Goal of the exercise:
Report only how many lines of the entries below contain the string "hcfx".

Material for this task:

import Summits.AnomalousDissipation.AnomalousDissipation.Theorems.WindLineWindyGalerkinSteadyZerothLawGenericLeafNondegeneracyToolsB
import Summits.AnomalousDissipation.AnomalousDissipation.Theorems.WindLineWindyGalerkinSteadyZerothLawGenericLeafNondegeneracyToolsD

/-!
# Generic leaf-nondegeneracy (stub B of crux `WindLine.WindyGalerkinSteadyZerothLaw`,
# stmt-AnomalousDissipation-11414): the nondegenerate parameters form an OPEN set

The OPENNESS HALF of stub B (pure proof file, no definitions).  For `ν > 0` and a momentum `m`,
the set of admissible parameters `c ∈ 𝒜` all of whose classical steady states of `NS_ν(F⟦c⟧)` with
`∫ u = m` are leaf-nondegenerate (`¬ IsLinNSEigenvalue ν u 0`) is open in `𝒜`
(`isOpen_leafNondegenerate`, registered sub-goal `genericLeaf_open`).

Proof (Foias–Temam 1977 §1: the regular values of the proper Fredholm steady map are open, pulled
back along the continuous force map of `𝒜`).  The complement is sequentially closed: let `cₙ → c`
carry degenerate steady states `uₙ` of momentum `m`, with state vectors `xₙ ∈ W`
(`4π²ν xₙ + D_M xₙ + B(xₙ,xₙ) = Y cₙ`, `M = m` complexified; tools C).  By the a priori bound
(tools D) the `xₙ` are `W`-bounded, and `Y cₙ → Y c`; properness (tools B) gives `x_{φ n} → z` with
`4π²ν z + D z + B(z,z) = Y c`, and `z` is the state vector of a classical steady state `u` of
`NS_ν(F⟦c⟧)` with `∫ u = m` (tools C).  If `c` were good, `u` would be nondegenerate, so the lattice
linearisation `T(z) = 4π²ν + D + K_z` is injective (`stub_linearisationInjective`), hence invertible
(compact perturbation of `4π²ν`, `SteadyLattice.exists_equiv_of_injective`); invertibility is open
and `x ↦ T(x)` is continuous, so `T(x_{φ n})` is invertible for large `n` — contradicting the non-zero
lattice kernel vector produced from the degenerate `u_{φ n}` (tools C, `exists_kernel_of_isLinNSEigenvalue`).

References: Foias–Temam, CPAM 30 (1977) §1; Saut–Temam, Indiana Univ. Math. J. 29 (1980) §2;
Temam 1979 Ch. II §1 Thm. 1.3.
-/

noncomputable section

-- D-0017: single-problem summit ⇒ the duplicated namespace segment is by design.
set_option linter.dupNamespace false

open scoped BigOperators Topology ENNReal NNReal InnerProductSpace ComplexConjugate
open Filter Set Function TopologicalSpace MeasureTheory UnitAddTorus
open Literature.Analysis.FunctionSpaces Literature.Analysis.FunctionSpaces.Torus
open Literature.Analysis.FunctionSpaces.EuclideanSpace
open Literature.Analysis.FluidPDE Literature.Analysis.FluidPDE.Torus
open Literature.Analysis.FluidPDE.ScalarFourier
open Literature.Analysis.FluidPDE.SteadyLattice Literature.Analysis.FluidPDE.SteadyLatticeDrift

namespace Summit.AnomalousDissipation.AnomalousDissipation.Theorems.WindLineWindyGalerkinSteadyZerothLaw.GenericLeaf

/-- The flat three-torus (local notation). -/
local notation "𝕋³" => UnitAddTorus (Fin 3)
/-- Velocity values (local notation). -/
local notation "E³" => EuclideanSpace ℝ (Fin 3)
/-- Complex coefficient vectors (local notation). -/
local notation "ℂ³" => EuclideanSpace ℂ (Fin 3)
/-- Square-summable coefficient families `ℤ³ → ℂ³` (local notation). -/
local notation "ℓ2" => lp (fun _ : Fin 3 → ℤ => EuclideanSpace ℂ (Fin 3)) 2
/-- Physical coefficients `x̌(k) = x(k)/|k|²` of a family (local notation, the tree's `cf`). -/
local notation "cf[" X "]" =>
  ((fun mm : Fin 3 → ℤ => (((freqNormSq mm)⁻¹ : ℝ) : ℂ)) • (X : (Fin 3 → ℤ) → EuclideanSpace ℂ (Fin 3)))
/-- `k · v = ∑ⱼ kⱼ vⱼ` (local notation, the tree's `kdot`). -/
local notation "kdot[" k "," v "]" =>
  (∑ jj : Fin 3, (((k : Fin 3 → ℤ) jj : ℤ) : ℂ) * (v : EuclideanSpace ℂ (Fin 3)) jj)
/-- The convective symbol `N(a, b)(k)` as a vector of `ℂ³` (local notation, the tree's `nl`). -/
local notation "nl[" a "," b "," k "]" =>
  ((WithLp.toLp 2 (fun pp : Fin 3 => transportSym (fun jj mm => (a : (Fin 3 → ℤ) → EuclideanSpace ℂ (Fin 3)) mm jj)
    (fun mm => (b : (Fin 3 → ℤ) → EuclideanSpace ℂ (Fin 3)) mm pp) k)) : EuclideanSpace ℂ (Fin 3))
set_option quotPrecheck false in
/-- admissible parameters -/
local notation "𝒜" => ({c : SymL2 (Fin 3) | c 0 = 0 ∧
  ∀ k : Fin 3 → ℤ, ∑ j : Fin 3, ((k j : ℤ) : ℂ) * c k j = 0} : Set (SymL2 (Fin 3)))
/-- the force of a parameter -/
local notation "F⟦" c "⟧" => SymL2.field (fun k : Fin 3 → ℤ => Real.exp (freqNormSq k)) (c : SymL2 (Fin 3))

/-! ## §1 The lattice linearisation as a continuous operator-valued map -/

section Linearisation

variable {E : Type*} [NormedAddCommGroup E] [NormedSpace ℝ E] (B : E → E → E)
  (hBb : IsBoundedBilinearMap ℝ (fun p : E × E => B p.1 p.2))

/-- `K_x w = B(x,w) + B(w,x)` for `K_x = DB(x,x) ∘ (id, id)`. [folklore] -/
theorem linOp_apply (x w : E) :
    ((hBb.deriv (x, x)).comp ((ContinuousLinearMap.id ℝ E).prod (ContinuousLinearMap.id ℝ E))) w = B x w + B w x := by
  simp [IsBoundedBilinearMap.deriv_apply]

/-- `x ↦ K_x` is continuous into `E →L E` (the derivative of a bounded bilinear map is a bounded
linear function of the base point, and composition with a fixed map is continuous). [folklore] -/
theorem continuous_linOp :
    Continuous fun x : E => (hBb.deriv (x, x)).comp ((ContinuousLinearMap.id ℝ E).prod (ContinuousLinearMap.id ℝ E)) := by
  have h1 : Continuous fun x : E => hBb.deriv (x, x) :=
    hBb.isBoundedLinearMap_deriv.continuous.comp (continuous_id.prodMk continuous_id)
  exact (isBoundedBilinearMap_comp (𝕜 := ℝ) (E := E) (F := E × E) (G := E)).continuous.comp
    (h1.prodMk continuous_const)

/-- `x ↦ T(x) = c·1 + (D + K_x)` is continuous into `E →L E`. [folklore] -/
theorem continuous_linearisation (D : E →L[ℝ] E) (c : ℝ) :
    Continuous fun x : E => c • ContinuousLinearMap.id ℝ E +
      (D + (hBb.deriv (x, x)).comp ((ContinuousLinearMap.id ℝ E).prod (ContinuousLinearMap.id ℝ E))) := by
  have h := continuous_linOp B hBb
  fun_prop

/-- `T(x) w = c w + (D + K_x) w`. [folklore] -/
theorem linearisation_apply (D : E →L[ℝ] E) (c : ℝ) (x w : E) :
    (c • ContinuousLinearMap.id ℝ E +
        (D + (hBb.deriv (x, x)).comp ((ContinuousLinearMap.id ℝ E).prod (ContinuousLinearMap.id ℝ E)))) w =
      c • w + (D + (hBb.deriv (x, x)).comp ((ContinuousLinearMap.id ℝ E).prod (ContinuousLinearMap.id ℝ E))) w := by
  simp

end Linearisation

/-! ## §2 Openness of the nondegenerate parameters -/

/-- **The nondegenerate parameters form an open set** (openness half of stub B; Foias–Temam 1977 §1).
For `ν > 0` and `m ∈ ℝ³`, `{c ∈ 𝒜 | every classical steady state (u,p) of NS_ν(F⟦c⟧) with ∫ u = m has
¬ IsLinNSEigenvalue ν u 0}` is open in `𝒜`.  See the module docstring for the proof. [folklore] -/
theorem isOpen_leafNondegenerate (ν : ℝ) (m : E³) (hν : 0 < ν) :
    IsOpen {c : 𝒜 | ∀ (u : 𝕋³ → E³) (p : 𝕋³ → ℝ),
      IsSteadyNSState ν F⟦c⟧ u p → ∫ x, u x = m → ¬ IsLinNSEigenvalue ν u 0} := by
  rw [← isClosed_compl_iff]
  refine IsSeqClosed.isClosed fun c c₀ hcmem hc => ?_
  -- the degenerate witnesses along the sequence
  have hcmem' : ∀ n, ∃ (u : 𝕋³ → E³) (p : 𝕋³ → ℝ), IsSteadyNSState ν F⟦c n⟧ u p ∧ ∫ x, u x = m ∧
      IsLinNSEigenvalue ν u 0 := by
    intro n
    have h := hcmem n
    simp only [mem_compl_iff, mem_setOf_eq, not_forall, not_not, exists_prop] at h
    obtain ⟨u, p, hst, hm, hev⟩ := h
    exact ⟨u, p, hst, hm, hev⟩
  choose u p hst hmean hev using hcmem'
  have hu : ∀ n, IsSmooth (u n) := fun n => steady_isSmooth (hst n)
  have hdiv : ∀ n, IsDivFree (u n) := fun n => steady_isDivFree (hst n)
  -- the lattice set-up
  set M : ℂ³ := complexify m with hMdef
  have hMc : conjVec M = M := conjVec_complexify m
  have hMn : ∀ n, mFourierCoeff (complexify ∘ u n) 0 = M := fun n => by
    rw [mFourierCoeff_complexify_zero (hu n), hmean n]
  obtain ⟨W, hW, hWc⟩ := exists_space
  haveI : CompleteSpace W := completeSpace_W hWc
  obtain ⟨B, hB, hBb⟩ := exists_bilinear hW
  obtain ⟨D, hD, hDc⟩ := exists_drift hW hWc hMc
  obtain ⟨Y, hY, hYn, hYlip⟩ := exists_forceVecMap hW
  set cν : ℝ := 4 * Real.pi ^ 2 * ν with hcν
  have hcν0 : 0 < cν := by positivity
  -- state vectors and their equations
  choose x hx hcfx using fun n => exists_stateVec hW (hu n) (hdiv n)
  have heq : ∀ n, cν • x n + D (x n) + B (x n) (x n) = Y (c n) := fun n =>
    steadyMap_stateVec_eq B hB D hD (hst n) (hMn n) (x n) (hx n) (Y (c n)) (hY (c n))
  -- a priori bound
  have hcs : Tendsto (fun n => ((c n : 𝒜) : SymL2 (Fin 3))) atTop (𝓝 (c₀ : SymL2 (Fin 3))) :=
    (continuous_subtype_val.tendsto c₀).comp hc
  obtain ⟨K, hK⟩ := (hcs.norm).bddAbove_range
  have hKn : ∀ n, ‖((c n : 𝒜) : SymL2 (Fin 3))‖ ≤ K := fun n => hK ⟨n, rfl⟩
  obtain ⟨R, hR⟩ := exists_norm_stateVec_le hW B hB D hD hν K
  have hxR : ∀ n, ‖x n‖ ≤ R := fun n => hR (c n) (hKn n) (u n) (p n) (hst n) (hMn n) (x n) (hx n)
  -- `Y cₙ → Y c₀`
  have hYc : Continuous Y := by
    refine (LipschitzWith.of_dist_le_mul (K := 1) fun a b => ?_).continuous
    rw [NNReal.coe_one, one_mul, dist_eq_norm, Subtype.dist_eq, dist_eq_norm]
    exact hYlip a b
  have hy : Tendsto (fun n => cν • x n + D (x n) + B (x n) (x n)) atTop (𝓝 (Y c₀)) := by
    simp_rw [heq]
    exact (hYc.tendsto c₀).comp hc
  -- properness: a convergent subsequence, and the limit steady state
  obtain ⟨φ, z, hφ, hz, hGz⟩ := exists_tendsto_subseq_of_bounded B hB hBb D hD hWc hcν0 x hxR hy
  obtain ⟨u₀, p₀, hst₀, hu₀, hû₀⟩ := exists_steadyState_of_latticeEq hW B hB D hD hMc hν c₀ z (Y c₀) (hY c₀) hGz
  have hu₀0 : mFourierCoeff (complexify ∘ u₀) 0 = M := by
    rw [hû₀, Pi.add_apply, cf_zero, zero_add, Pi.single_eq_same]
  have hmean₀ : ∫ y, u₀ y = m := by
    have h := hu₀0
    rw [mFourierCoeff_complexify_zero hu₀, hMdef] at h
    exact complexify_injective h
  have hcfz : cf[((z : ℓ2) : (Fin 3 → ℤ) → ℂ³)] = Function.update (mFourierCoeff (complexify ∘ u₀)) 0 0 := by
    rw [hû₀, update_add_single_of_zero (cf_zero _) M]
  -- suppose `c₀` were good: then `u₀` is nondegenerate and `T(z)` is invertible
  rw [mem_compl_iff]
  intro hgood
  have hnd : ¬ IsLinNSEigenvalue ν u₀ 0 := hgood u₀ p₀ hst₀ hmean₀
  obtain ⟨Kx, hKx⟩ : ∃ Kx : W → (W →L[ℝ] W), Kx = fun w =>
      (hBb.deriv (w, w)).comp ((ContinuousLinearMap.id ℝ W).prod (ContinuousLinearMap.id ℝ W)) := ⟨_, rfl⟩
  have hKxw : ∀ w v, Kx w v = B w v + B v w := fun w v => by rw [hKx]; exact linOp_apply B hBb w v
  obtain ⟨T, hT⟩ : ∃ T : W → (W →L[ℝ] W), T = fun w => cν • ContinuousLinearMap.id ℝ W + (D + Kx w) := ⟨_, rfl⟩
  have hTw : ∀ w v, T w v = cν • v + (D + Kx w) v := fun w v => by
    rw [hT, hKx]; exact linearisation_apply B hBb D cν w v
  have hTc : Continuous T := by rw [hT, hKx]; exact continuous_linearisation B hBb D cν
  have hD₀ : ∀ w : W, (((D w : W) : ℓ2) : (Fin 3 → ℤ) → ℂ³) = fun k =>
      (2 * Real.pi * Complex.I * kdot[k, mFourierCoeff (complexify ∘ u₀) 0]) • cf[((w : ℓ2) : (Fin 3 → ℤ) → ℂ³)] k :=
    fun w => by rw [hu₀0]; exact hD w
  have hinj : ∀ w : W, cν • w + (D + Kx z) w = 0 → w = 0 :=
    stub_linearisationInjective W hW B hB ν u₀ D (Kx z) z hν hu₀ (steady_isDivFree hst₀) hnd hD₀ (hKxw z) hcfz
  have hKc : IsCompactOperator (Kx z) := by
    refine isCompactOperator_linearised hWc hB z ?_ (Kx z) (hKxw z)
    rw [hcfz]
    exact rapidDecay_update hu₀.complexify_comp.rapidDecay_mFourierCoeff
  obtain ⟨L, hL⟩ := exists_equiv_of_injective (hDc.add hKc) hcν0.ne' hinj
  have hTz : T z ∈ Set.range (ContinuousLinearEquiv.toContinuousLinearMap : (W ≃L[ℝ] W) → (W →L[ℝ] W)) := by
    refine ⟨L, ContinuousLinearMap.ext fun w => ?_⟩
    rw [ContinuousLinearEquiv.coe_coe, hTw, hL]
  -- invertibility persists along the subsequence
  have hev' : ∀ᶠ n in atTop,
      T (x (φ n)) ∈ Set.range (ContinuousLinearEquiv.toContinuousLinearMap : (W ≃L[ℝ] W) → (W →L[ℝ] W)) :=
    (hTc.tendsto z |>.comp hz).eventually_mem (ContinuousLinearEquiv.isOpen.mem_nhds hTz)
  obtain ⟨n, L', hL'⟩ := hev'.exists
  have hinjn : Function.Injective (T (x (φ n))) := by
    rw [← hL']
    exact L'.injective
  -- but `u_{φ n}` is degenerate: a non-zero lattice kernel vector
  have hDn : ∀ w : W, (((D w : W) : ℓ2) : (Fin 3 → ℤ) → ℂ³) = fun k =>
      (2 * Real.pi * Complex.I * kdot[k, mFourierCoeff (complexify ∘ u (φ n)) 0]) • cf[((w : ℓ2) : (Fin 3 → ℤ) → ℂ³)] k :=
    fun w => by rw [hMn (φ n)]; exact hD w
  obtain ⟨w, hw0, hw⟩ := exists_kernel_of_isLinNSEigenvalue hW B hB D (Kx (x (φ n))) (x (φ n)) (hu (φ n)) hDn
    (hKxw (x (φ n))) (hcfx (φ n)) (hev (φ n))
  refine hw0 (hinjn ?_)
  rw [hTw, hw, map_zero]

/-! ## §3 Registered sub-goal -/

/-- **Registered sub-goal `genericLeaf_open` — the OPENNESS HALF of stub B** (worker B of
`stub_genericLeafNondegeneracy`): for `ν > 0` and every momentum `m`, the admissible parameters all of
whose classical steady states of momentum `m` are leaf-nondegenerate form an open subset of `𝒜`.  With
this, stub B is reduced to the DENSITY of the same set. [folklore] -/
theorem genericLeaf_open : ∀ (ν : ℝ) (m : E³), 0 < ν → IsOpen {c : 𝒜 | ∀ (u : 𝕋³ → E³) (p : 𝕋³ → ℝ), IsSteadyNSState ν F⟦c⟧ u p → ∫ x, u x = m → ¬ IsLinNSEigenvalue ν u 0} :=
  isOpen_leafNondegenerate

end Summit.AnomalousDissipation.AnomalousDissipation.Theorems.WindLineWindyGalerkinSteadyZerothLaw.GenericLeaf

end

Reply to the exercise:
2